Wednesday

sacrificing privilege on the altar of grace


Christians conform to the pattern of our grace-starved planet more than we care to admit, but we're called along another path: the way of the cross, on which King became Servant and redemption was won.

CAN WE WEEP WITH THEM IN THE DARKNESS?

God writes his salvation story over shattered hearts and fractured communities, transforming pain and brokenness into beauty and wholeness. None are beyond the grasp of a grace that covers Pharisee, tax collector, and prostitute alike.

We love a happy ending and rejoice when healing is vivid and love wins, but what about the story that's in progress? 

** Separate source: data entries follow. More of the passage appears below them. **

import Summits.ValiantsHypothesis.ValiantsHypothesis.Theorems.SymPencilPerFourOneRowProduct
import Summits.ValiantsHypothesis.ValiantsHypothesis.Theorems.SymPencilPerFourOneRowReadingPairs
import Summits.ValiantsHypothesis.ValiantsHypothesis.Theorems.SymPencilSingSixClassificationAntiBlock
import Mathlib.Data.Fintype.Perm

/-!
# Route `SymPencil` — leaf R1N of the `(11, 5, 4)` cascade: the PRODUCT branch in general position
# (`--supports` stmt-ValiantsHypothesis-5674 `SdcSuperquadratic`; memo `SING-FIVE-CLASSIFICATION.md` §6.5; closes the conjunct
# `R1NProduct K` of the residual `stub_R1N_residual` of `Cruxes/SdcSuperquadratic/Lines/sing_five_classification.lean`
# (rev 10) — its statement below is that conjunct with `PerDirFour W` unfolded; rung currency only)

`r1nProduct`: `W ⊆ K^{4×4}` singular, `dim W = 5`, zero row `3`, no zero column, `¬ TwoZeroRows`, `¬ InCross`, a
per-direction family of `≤ 4` squares at every `y ∈ W`, a live row `r` of rank `3` whose kernel plane is the PRODUCT plane
`K(0; ℓ; 0) ⊕ K(0; 0; ℓ^σ)` (`ℓ = α e_j + β e_c`) — impossible.  Proof: transport by the row/column relabelling
`biPermL ρ γ` (`ρ = (3, r, s, t)`, `γ 0 = j`, `γ 1 = c`) to the normal position of ✓ `product_absurd` (zero row `0`,
`r, s, t = 1, 2, 3`, `(j, c) = (0, 1)`); the pair tests (T1) at rows `(1,2)`, `(1,3)` for ALL elements come from the
three-row reading ✓ `sb₁₂`, ✓ `sb₁₃` and ✓ `sum_sq_swap_map`.

Honest framing: [folklore] transport for ONE leaf of ONE of four open size-27 cells; the TORIC conjunct `R1NToric K`, leaf
R1N and the cell file remain OPEN; `27 ≤ sdc(per₄) ≤ 29` unchanged; the crux `SdcSuperquadratic` and `VP ≠ VNP` untouched; no
summit statement is proved here.  No definitions, no named facts.
-/

noncomputable section

set_option linter.dupNamespace false

namespace Summit.ValiantsHypothesis.ValiantsHypothesis.Theorems.SymPencilPerFourOneRowProduct

open Module MvPolynomial
open Literature.Computability.AlgebraicComplexity
open Summit.ValiantsHypothesis.ValiantsHypothesis.Theorems.SymPencilSingSixClassification
open Summit.ValiantsHypothesis.ValiantsHypothesis.Theorems.SymPencilPerFourOneRowKernelPlane
open Summit.ValiantsHypothesis.ValiantsHypothesis.Theorems.SymPencilPerFourOneRowReading
open Summit.ValiantsHypothesis.ValiantsHypothesis.Theorems.SymPencilPerFourTwoRowCorankTwo

variable {K : Type*} [Field K]

set_option synthInstance.maxSize 1024 in
/-- A permutation of `Fin 4` with `ρ = (3, r, s, t)` for distinct `r, s, t ≠ 3`. [folklore] -/
theorem exists_perm_three_rst : ∀ r s t : Fin 4, r ≠ s → r ≠ t → s ≠ t → r ≠ 3 → s ≠ 3 → t ≠ 3 →
    ∃ ρ : Equiv.Perm (Fin 4), ρ 0 = 3 ∧ ρ 1 = r ∧ ρ 2 = s ∧ ρ 3 = t := by
  decide

/-- `lvec j c α β` relabelled by a permutation with `γ 0 = j`, `γ 1 = c` is `lvec 0 1 α β`. [folklore] -/
theorem lvec_comp_perm (γ : Equiv.Perm (Fin 4)) {j c : Fin 4} (h0 : γ 0 = j) (h1 : γ 1 = c) (α β : K) :
    (lvec j c α β) ∘ γ = lvec 0 1 α β := by
  funext m
  have e0 : (γ m = j) ↔ (m = 0) := by rw [← h0, γ.injective.eq_iff]
  have e1 : (γ m = c) ↔ (m = 1) := by rw [← h1, γ.injective.eq_iff]
  simp only [Function.comp_apply, lvec, Pi.add_apply, Pi.smul_apply, Pi.single_apply, smul_eq_mul, mul_ite,
    mul_one, mul_zero, e0, e1]

/-- **§6.5 in general position — the conjunct `R1NProduct K` of the R1N residual.**  See the module docstring.
[folklore] -/
theorem r1nProduct [CharZero K] (W : Submodule K (Fin 4 × Fin 4 → K)) (hS : Sing3 W)
    (_h5 : finrank K W = 5) (hrow : ∀ x ∈ W, ∀ j : Fin 4, x (3, j) = 0)
    (hncol : ¬ (∃ j : Fin 4, ∀ x ∈ W, ∀ i : Fin 4, x (i, j) = 0))
    (_hn2 : ¬ TwoZeroRows W) (hnX : ¬ InCross W)
    (hP : ∀ y ∈ W, ∃ (c : Fin 4 → K) (Λ : Fin 4 → ((Fin 4 × Fin 4 → K) →ₗ[K] K)),
      ∀ u : Fin 4 × Fin 4 → K, ∃ e₀ e₁ : K, ∀ s : K,
        eval (u + s • y) (perPoly (Fin 4) K) = e₀ + s * e₁ + s ^ 2 * ∑ k, c k * (Λ k u) ^ 2)
    (r s t : Fin 4) (hrs : r ≠ s) (hrt : r ≠ t) (hst : s ≠ t) (hr3 : r ≠ 3) (hs3 : s ≠ 3) (ht3 : t ≠ 3)
    (hnr : finrank K (W.map (rowL (K := K) r)) = 3)
    (hprod : ∃ (j c : Fin 4) (α β : K), j ≠ c ∧ (α ≠ 0 ∨ β ≠ 0) ∧
      ∀ d, (d ∈ W ∧ row d r = 0) ↔ ((∀ i, i ≠ s → i ≠ t → row d i = 0) ∧
        (∃ μ : K, row d s = μ • lvec j c α β) ∧ (∃ ν : K, row d t = ν • lvec j c α (-β)))) : False := by
  classical
  obtain ⟨j, c, α, β, hjc, hαβ, hiff⟩ := hprod
  obtain ⟨ρ, hρ0, hρ1, hρ2, hρ3⟩ := exists_perm_three_rst r s t hrs hrt hst hr3 hs3 ht3
  obtain ⟨γ, hγ0, hγ1⟩ := SymPencilPerFourBlocks.exists_perm_zero_one j c hjc
  set Φ : (Fin 4 × Fin 4 → K) ≃ₗ[K] (Fin 4 × Fin 4 → K) := biPermL ρ γ with hΦ_def
  have hΦa : ∀ (x : Fin 4 × Fin 4 → K) (i m : Fin 4), Φ x (i, m) = x (ρ i, γ m) := fun x i m => rfl
  have hrowΦ : ∀ (x : Fin 4 × Fin 4 → K) (i : Fin 4), row (Φ x) i = (row x (ρ i)) ∘ γ := fun x i => rfl
  have hΦper : ∀ z, eval (Φ z) (perPoly (Fin 4) K) = eval z (perPoly (Fin 4) K) := fun z => by
    have hz : (Φ z : Fin 4 × Fin 4 → K) = z ∘ (Equiv.prodCongr ρ γ) := rfl
    rw [hz, SymPencilPerFourBlocks.eval_perPoly_comp_prodCongr]
  have comp_zero : ∀ f : Fin 4 → K, f ∘ γ = 0 ↔ f = 0 := fun f => by
    constructor
    · intro h
      funext m
      have h' := congr_fun h (γ.symm m)
      simpa using h'
    · intro h
      rw [h]
      rfl
  have comp_inj : ∀ f g : Fin 4 → K, f ∘ γ = g ∘ γ → f = g := fun f g h => by
    funext m
    have h' := congr_fun h (γ.symm m)
    simpa using h'
  set W' : Submodule K (Fin 4 × Fin 4 → K) :=
    W.map (Φ : (Fin 4 × Fin 4 → K) →ₗ[K] (Fin 4 × Fin 4 → K)) with hW'_def
  have hmemW' : ∀ x, Φ x ∈ W' ↔ x ∈ W := fun x => by
    constructor
    · intro hx
      obtain ⟨x', hx', hxe⟩ := Submodule.mem_map.1 hx
      rwa [← Φ.injective hxe]
    · exact fun hx => Submodule.mem_map_of_mem hx
  -- the hypotheses of `product_absurd` for `W'`
  have hS' : Sing3 W' := sing3_map_biPermL hS ρ γ
  have hi' : ∀ y ∈ W', row y 0 = 0 := by
    rintro _ ⟨x, hx, rfl⟩
    funext m
    show x (ρ 0, γ m) = 0
    rw [hρ0]
    exact hrow x hx (γ m)
  have hcol' : ∀ m : Fin 4, ∃ y ∈ W', ∃ i : Fin 4, y (i, m) ≠ 0 := by
    intro m
    by_contra hne
    push Not at hne
    refine hncol ⟨γ m, fun x hx i => ?_⟩
    have h : x (ρ (ρ.symm i), γ m) = 0 := hne (Φ x) (Submodule.mem_map_of_mem hx) (ρ.symm i)
    rwa [Equiv.apply_symm_apply] at h
  have hX' : ¬ InCross W' := by
    rintro ⟨l, c', hW⟩
    refine hnX ⟨ρ l, γ c', fun x hx i m hil hmc => ?_⟩
    have h : x (ρ (ρ.symm i), γ (γ.symm m)) = 0 :=
      hW (Φ x) (Submodule.mem_map_of_mem hx) (ρ.symm i) (γ.symm m)
        (fun he => hil (by rw [← he, Equiv.apply_symm_apply]))
        (fun he => hmc (by rw [← he, Equiv.apply_symm_apply]))
    rwa [Equiv.apply_symm_apply, Equiv.apply_symm_apply] at h
  have hnr' : finrank K (W'.map (rowL (K := K) 1)) = 3 := by
    let vγ : (Fin 4 → K) ≃ₗ[K] (Fin 4 → K) := LinearEquiv.funCongrLeft K K γ
    have hmap : W'.map (rowL (K := K) 1) =
        (W.map (rowL (K := K) r)).map (vγ : (Fin 4 → K) →ₗ[K] (Fin 4 → K)) := by
      rw [hW'_def, ← Submodule.map_comp, ← Submodule.map_comp]
      congr 1
      apply LinearMap.ext
      intro x
      funext m
      show x (ρ 1, γ m) = x (r, γ m)
      rw [hρ1]
    rw [hmap, LinearEquiv.finrank_map_eq, hnr]
  have hfam : ∀ y ∈ W', ∃ (c : Fin 4 → K) (Λ : Fin 4 → ((Fin 4 × Fin 4 → K) →ₗ[K] K)),
      ∀ u : Fin 4 × Fin 4 → K, ∃ e₀ e₁ : K, ∀ s : K,
        eval (u + s • y) (perPoly (Fin 4) K) = e₀ + s * e₁ + s ^ 2 * ∑ k, c k * (Λ k u) ^ 2 := by
    rintro _ ⟨x, hx, rfl⟩
    obtain ⟨c₀, Λ, h⟩ := hP x hx
    exact ⟨c₀, fun k => (Λ k).comp Φ.symm.toLinearMap, sum_sq_swap_map Φ hΦper x c₀ Λ h⟩
  have h0' : ∀ y ∈ W', ∀ m, y (0, m) = 0 := fun y hy m => congr_fun (hi' y hy) m
  have hT12 := fun y (hy : y ∈ W') =>
    sb₁₂ (ι := Fin 4) (by simp) y (h0' y hy) (Classical.choose (hfam y hy))
      (Classical.choose (Classical.choose_spec (hfam y hy)))
      (Classical.choose_spec (Classical.choose_spec (hfam y hy)))
  have hT13 := fun y (hy : y ∈ W') =>
    sb₁₃ (ι := Fin 4) (by simp) y (h0' y hy) (Classical.choose (hfam y hy))
      (Classical.choose (Classical.choose_spec (hfam y hy)))
      (Classical.choose_spec (Classical.choose_spec (hfam y hy)))
  have hprod' : ∀ d, d ∈ W' ⊓ LinearMap.ker (rowL 1) ↔ ((∀ x, x ≠ 2 → x ≠ 3 → row d x = 0) ∧
      (∃ μ : K, row d 2 = μ • lvec 0 1 α β) ∧ (∃ ν : K, row d 3 = ν • lvec 0 1 α (-β))) := by
    intro d'
    obtain ⟨d, rfl⟩ : ∃ d, d' = Φ d := ⟨Φ.symm d', (Φ.apply_symm_apply d').symm⟩
    rw [Submodule.mem_inf, LinearMap.mem_ker, rowL_apply]
    have e1 : (Φ d ∈ W' ∧ row (Φ d) 1 = 0) ↔ (d ∈ W ∧ row d r = 0) := by
      rw [hmemW', hrowΦ, hρ1, comp_zero]
    have step := e1.trans (hiff d)
    refine step.trans ⟨?_, ?_⟩
    · rintro ⟨hz, ⟨μ, hμ⟩, ⟨ν, hν⟩⟩
      refine ⟨fun x hx2 hx3 => ?_, ⟨μ, ?_⟩, ⟨ν, ?_⟩⟩
      · rw [hrowΦ, comp_zero]
        refine hz (ρ x) (fun he => hx2 ?_) (fun he => hx3 ?_)
        · exact ρ.injective (he.trans hρ2.symm)
        · exact ρ.injective (he.trans hρ3.symm)
      · rw [hrowΦ, hρ2, hμ]
        show (fun m => (μ • lvec j c α β) (γ m)) = μ • lvec 0 1 α β
        rw [← lvec_comp_perm γ hγ0 hγ1 α β]
        rfl
      · rw [hrowΦ, hρ3, hν]
        show (fun m => (ν • lvec j c α (-β)) (γ m)) = ν • lvec 0 1 α (-β)
        rw [← lvec_comp_perm γ hγ0 hγ1 α (-β)]
        rfl
    · rintro ⟨hz, ⟨μ, hμ⟩, ⟨ν, hν⟩⟩
      refine ⟨fun i his hit => ?_, ⟨μ, ?_⟩, ⟨ν, ?_⟩⟩
      · have h := hz (ρ.symm i) (fun he => his (by rw [← hρ2, ← he, Equiv.apply_symm_apply]))
          (fun he => hit (by rw [← hρ3, ← he, Equiv.apply_symm_apply]))
        rw [hrowΦ, Equiv.apply_symm_apply, comp_zero] at h
        exact h
      · rw [hrowΦ, hρ2] at hμ
        apply comp_inj
        rw [hμ]
        show μ • lvec 0 1 α β = fun m => (μ • lvec j c α β) (γ m)
        rw [← lvec_comp_perm γ hγ0 hγ1 α β]
        rfl
      · rw [hrowΦ, hρ3] at hν
        apply comp_inj
        rw [hν]
        show ν • lvec 0 1 α (-β) = fun m => (ν • lvec j c α (-β)) (γ m)
        rw [← lvec_comp_perm γ hγ0 hγ1 α (-β)]
        rfl
  exact product_absurd hS' hi' hcol' hX' hnr' hT12 hT13 hαβ hprod'

end Summit.ValiantsHypothesis.ValiantsHypothesis.Theorems.SymPencilPerFourOneRowProduct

Have we loved the sinned-against as well as we love the sinner? Those wounded by cruel words, violence, or humanity-denying oppression? Can we weep with them in the darkness?

Is there grace for the sexual abuse survivor whose wounds are raw? Will her story turn our listening ear?

Have we grace for the student tormented by bullies?  Can we love him in his hurt?

We trust fervently in a grace that transforms lives and long to speak words of healing, so we plead righteousness from the rooftops, issuing calls to grace, forgiveness, and unity. 

Our desire may be pure, and it all sounds so beautiful. What could possibly be wrong with us unabashedly championing grace?

Here's the harm: the way in which Christians talk about grace often preferences the powerful, privileges the sinner, and expects the sinned-against to get over it, already. 

We rarely put it in those words exactly, but what about these?
God wants you to forgive.
You just need to let go of your anger.
You're reacting emotionally.

Everyone is making too big a deal out of this.
Talking about this issue only perpetuates disunity.
We should save our energy for something that really matters.

These conversation killers look less like grace than legalism, dictating to hurting and marginalized people the "proper" way to react to a pain that we ourselves have not tried to understand.




MAKING ALL THINGS NEW

We worship a God who makes all things new and raises the dead even now.

The love of Christ is no fuzzy sentiment. It encompasses the humility of the cross and the power of resurrection, and it resembles neither cheap grace nor false unity.

Grace comes alongside to listen. She sits with the stories of the wounded, offering presence and prayer over easy answers and presumptuous advice.

Without forcing deadlines, grace welcomes the difficult work of reconciliation. Jesus went to the cross and back for ours, and we'll wrestle together before we see it birthed among us. Grace is not the gospel of "Play nice!" but a light that guides us through conflict, together.

Privileged and powerful, weak and wounded. To transform one is to change us all, and grace looks like accountability and boundaries as much as forgiveness and reconciliation.

What might happen if we expected grace to change us first?

My heart. Not hers.

My sin. Not his.

My reaction. Not theirs.

Healing begins with us, in repentance and listening. In carrying one another’s burdens and laying down power and privilege on the altar of grace.

Your attitude should be the same as that of Christ Jesus:

Who, being in very nature God, 
    did not consider equality with God something to be grasped,
but made himself nothing, 
    taking the very nature of a servant, 
    being made in human likeness. 
And being found in appearance as a man,
    he humbled himself
    and became obedient to death 
        
even death on a cross! 
Therefore God exalted him to the highest place
    and gave him the name that is above every name, 
that at the name of Jesus every knee should bow, 
    in heaven and on earth and under the earth, 
and every tongue confess that Jesus Christ is Lord, 
    to the glory of God the Father. (Philippians 2:5-11)

Love serves and sacrifices. Grace surrenders advantage, levels hierarchy, and lifts the humble, not striving to fix or police pain from a comfortable distance but sitting together in its midst.

It is for freedom that Christ sets us free. Love resurrects the abused and abuser without favoring the wounder over the wounded.

Love always protects, and it binds up broken hearts first.

  • Do you think that privilege plays a role in who receives grace?
  • The Outrage Machine gets ugly fast. How can we navigate a way between opting out and throwing mud? How do you discern when to dig in and when to let it go?
  • Finish this sentence: "Grace looks like..." When have you experienced it?